Cette grande histoire de cette commune tout à fait exceptionnelle n’a pas encore été assez mise en valeur. Nous, en 1460 quand la Maison d’Anjou vend ses terres à la Provence, elle vend ses terres à la France : on rend indirectement hommage au Roi de France. On ne devient savoyard qu’en 1580, avec l’autorisation d’Henri III, roi de France.

Et c’est là, en 1580, qu’on commence à perdre la puissance qu’on avait.

Tende, c’est un village atypique, un village extraordinaire.

 

Un territoire sans frontière

Ce qui est vraiment fantastique, c’est qu’on a vraiment gardé cet esprit transfrontalier. 

On a été des Européens avant l’heure. Nous, les frontières ne nous ont jamais séparés.

Une partie de nos familles sont encore de l’autre côté. On se rencontre quotidiennement. Moi, quand je vais à Limone de l’autre côté, je ne dis pas, je vais en Italie : je vais à Limone. Quand les gens de Limone viennent ici, ils disent : je vais à Tende. 

Et ce brassage est extraordinaire, personne n’a pu vivre cela. Et nous en sommes fiers aujourd’hui, parce que nous nous sentons appartenir à un même territoire. Nous avons les mêmes origines. Moi, ce ne sont pas mes cousins, ce sont mes frères, les Italiens. Et eux me considèrent comme ça.
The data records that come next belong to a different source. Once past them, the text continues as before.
/-!
# QAOA angles live on a torus; `M_p` is an attained maximum (Farhi–Goldstone–Gutmann 2014, §1, eq. (8))

Topic `Literature/Computability/QuantumComplexity` (pub-qadeq lane); companion to
`QAOALevelOneMaxCut.lean` (`qaoaUnitaryP`, `meanCut` = `F_p` as the mean of the measured cut,
`maxLevel` = FGG's `M_p` taken there as a supremum over all real angles, `costUnitary_add_two_pi`),
kept separate because the parent file is at the gate's size limit. FGG §1: “Because `C` has integer
eigenvalues we can restrict `γ` to lie between `0` and `2π`”, “`U(B, β) = e^{−iβB} = ∏_j
e^{−iβσ^x_j}` where `β` runs from `0` to `π`”, “`M_p = max_{γ,β} F_p(γ, β)`” (8), “angles `(γ, β)`
chosen from a fine grid on the compact set `[0, 2π]^p × [0, π]^p`”. This file PROVES that `F_p` is
`2π`-periodic in each `γ_j` and `π`-periodic in each `β_j` (the mixer layer changes by the global sign
`(−1)^n`, the state by a phase), that `F_p` is continuous in the angles, and hence that the supremum
`M_p` of the parent file IS a maximum, attained on the printed compact box — making (8) literal.

HONEST FRAMING: instance-level adjudication of specific advantage claims; no claim about BQP vs
BPP or the summit. Elementary facts about the ansatz; nothing about any device.

## Source (held text, read at the cited places)

* [FarhiGoldstoneGutmann2014] E. Farhi, J. Goldstone, S. Gutmann, arXiv:1411.4028 (`lit read
  arxiv:1411.4028`, tex chunk p0003 = §1): the sentences quoted above around eqs. (2), (4), (8), and
  “If `p` doesn't grow with `n`, one possibility is to run the quantum computer with angles `(γ, β)`
  chosen from a fine grid on the compact set `[0, 2π]^p × [0, π]^p`”.

* [Jukna2011] S. Jukna, *Extremal Combinatorics*, 2nd ed., Springer 2011, Thm. 26.1 (Erdős; “E[X_e] =
  1/2 as two fair coin flips have probability 1/2 of being different … E[X] = |E|/2”), as already used
  by the tree's `Literature/Combinatorics/SimpleGraph/RandomCutBaseline.lean` (which proves the same
  average for the `Fin N` / `cutSize` vocabulary of `HardcoreInapproximability`; not imported here to
  keep this file off `import Mathlib`).
* [Hastings2019BoundedDepth] M. B. Hastings, arXiv:1905.07047 = Quantum Inf. Comput. 19 (2019) 1116, §3: “we will
  say that an algorithm improves by a factor δ over random if the expected fraction of cut edges is at
  least 1/2 + δ.”

## What is formalised

* `mixerGate_add_pi` (`e^{−i(β+π)σ^x} = −e^{−iβσ^x}`), **`mixUnitary_add_pi`** (`U(B, β+π) = (−1)^n
  U(B, β)`); per-layer versions for the level-`p` circuit, **`qaoaUnitaryP_update_gamma`**
  (`γ_j ↦ γ_j + 2π` leaves `U` unchanged) and **`qaoaUnitaryP_update_beta`** (`β_j ↦ β_j + π`
  multiplies `U` by `(−1)^n`), hence `meanCut_update_gamma` / `meanCut_update_beta` and, for integer
  multiples, `meanCut_update_gamma_zsmul` / `meanCut_update_beta_zsmul`; **`meanCut_eq_meanCut_toIcoMod`**
  (reduction of all `2p` angles to the box `[0, 2π)^p × [0, π)^p`).
* Continuity: `continuous_mixUnitary`, `continuous_costUnitary`, **`continuous_qaoaUnitaryP`** (jointly
  in `(γ, β)`), **`continuous_meanCut`**.
* **`exists_meanCut_eq_maxLevel`**: there are angles in `[0, 2π]^p × [0, π]^p` at which
  `F_p = M_p` (“`M_p = max_{γ,β} F_p`”, eq. (8), with the printed compact domain).
* (v2) the random baseline: `outcomeProb_zero` (`|⟨z|s⟩|² = 2^{−n}`), `two_mul_card_filter_ne` (“two
  fair coin flips”), **`two_mul_sum_cutValue`** (`Σ_z C(z) = |E|·2^{n−1}`), **`meanCut_zero`** /
  `maxLevel_zero` (`F_0 = M_0 = |E|/2`) and **`half_card_le_maxLevel`** (`M_p ≥ |E|/2`, via (9)).
* NOT formalised: the limit (10), derivative bounds (“the partial derivatives of `F_p` … are bounded
  by `O(m² + mn)`”), grid-search guarantees.

0 named facts, 0 sorry.
-/

noncomputable section
import Literature.AnabelianGeometry.SemiGraphs.ArithMaximalCompact
import HarnessLib

/-!
# [SemiAnbd] §5: the trivial subgroup is not arithmetically ample (`Π_A` is not discrete)

Mochizuki, *Semi-graphs of anabelioids*, Publ. RIMS **42** (2006), §5, Def 5.3 (i) p. 65
[cite: MochizukiSemiAnbd2006, Def 5.3 (i), p. 65]: a closed subgroup of `Π^temp_𝔊` is
arithmetically ample if it surjects onto an OPEN subgroup of `Π_A = π̂₁(A)`.  In print `A` is a
connected noetherian scheme (Def 5.1) and in every application (Example 5.6, [IUTchI] §2) `Π_A` is
an infinite profinite group, so `{1}` is not open and the trivial subgroup is NOT arithmetically
ample.  The Thm 5.4 assemblies of the abc-iut cell (sub-DAG Thm54: abc-iut-w4-d059's
`hstar_of_isArithAmple`, abc-iut-w4-d053's `ArithLevelData.arithMaximalCompactStatementI_of` /
`…II_of`) carry this as the explicit binder `hbot : ¬ IsArithAmple aug ⊥` (abc-iut-w4-d059's
observation O-T54-3: without it the typed Thm 5.4 (i) fails for discrete `Π_A`).  PROOF-ONLY file
(abc-iut-w4-d098): `hbot` discharged BY NAME from "`Π_A` is not discrete", in particular from
"`Π_A` is compact and infinite".  Nothing here bears on [IUTchIII] Cor. 3.12.
-/

namespace Literature.AnabelianGeometry.SemiGraphs

universe u u'

variable {Gtp : Type u} [Group Gtp] {PA : Type u'} [Group PA] [TopologicalSpace PA]

/-- Arithmetic ampleness of the trivial subgroup says exactly that `{1}` is open in `Π_A`.
[cite: MochizukiSemiAnbd2006, Def 5.3 (i), p. 65] -/
theorem isArithAmple_bot_iff (aug : Gtp →* PA) :
    IsArithAmple aug (⊥ : Subgroup Gtp) ↔ IsOpen ({1} : Set PA) := by
  unfold IsArithAmple
  rw [Subgroup.map_bot, Subgroup.coe_bot]

/-- **`⊥` is not arithmetically ample when `Π_A` is not discrete** (the binder `hbot` of the Thm 5.4
assemblies). [cite: MochizukiSemiAnbd2006, Def 5.3 (i), p. 65] -/
theorem not_isArithAmple_bot [ContinuousMul PA] (aug : Gtp →* PA) (hPA : ¬ DiscreteTopology PA) :
    ¬ IsArithAmple aug (⊥ : Subgroup Gtp) := fun h =>
  hPA (discreteTopology_of_isOpen_singleton_one ((isArithAmple_bot_iff aug).1 h))

omit [Group PA] in
/-- An infinite compact space is not discrete. [folklore] -/
private theorem not_discreteTopology_of_compactSpace_of_infinite [CompactSpace PA] [Infinite PA] :
    ¬ DiscreteTopology PA := fun _ => by
  haveI : Finite PA := finite_of_compact_of_discrete
  exact not_finite PA

/-- **`⊥` is not arithmetically ample when `Π_A` is compact and infinite** — the case of print
(`Π_A = π̂₁(A)` an infinite profinite group; e.g. the absolute Galois group of a `p`-adic local
field in Example 5.6 / [IUTchI] §2). [cite: MochizukiSemiAnbd2006, Def 5.3 (i), p. 65] -/
theorem not_isArithAmple_bot_of_compactSpace [ContinuousMul PA] [CompactSpace PA] [Infinite PA]
    (aug : Gtp →* PA) : ¬ IsArithAmple aug (⊥ : Subgroup Gtp) :=
  not_isArithAmple_bot aug not_discreteTopology_of_compactSpace_of_infinite

/-- Conversely, over a DISCRETE `Π_A` every subgroup is arithmetically ample (so `hbot` cannot be
dropped from the Thm 5.4 assemblies: abc-iut-w4-d059's O-T54-3).
[cite: MochizukiSemiAnbd2006, Def 5.3 (i), p. 65] -/
theorem isArithAmple_of_discreteTopology [DiscreteTopology PA] (aug : Gtp →* PA)
    (K : Subgroup Gtp) :
    IsArithAmple aug K :=
  isOpen_discrete _

end Literature.AnabelianGeometry.SemiGraphs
C’est quelque chose de joli. Je parle mon patois, le piémontais, le ligure parle son patois, le niçois parle son patois. On peut discuter tous les 3 ensemble, chacun parle son patois et on se comprend parfaitement. (il parle en tendasque)

Je suis vraiment heureux de toujours avoir été européen et je suis fier de toujours avoir pu communiquer avec mes frères italiens comme si c’était des membres de ma famille.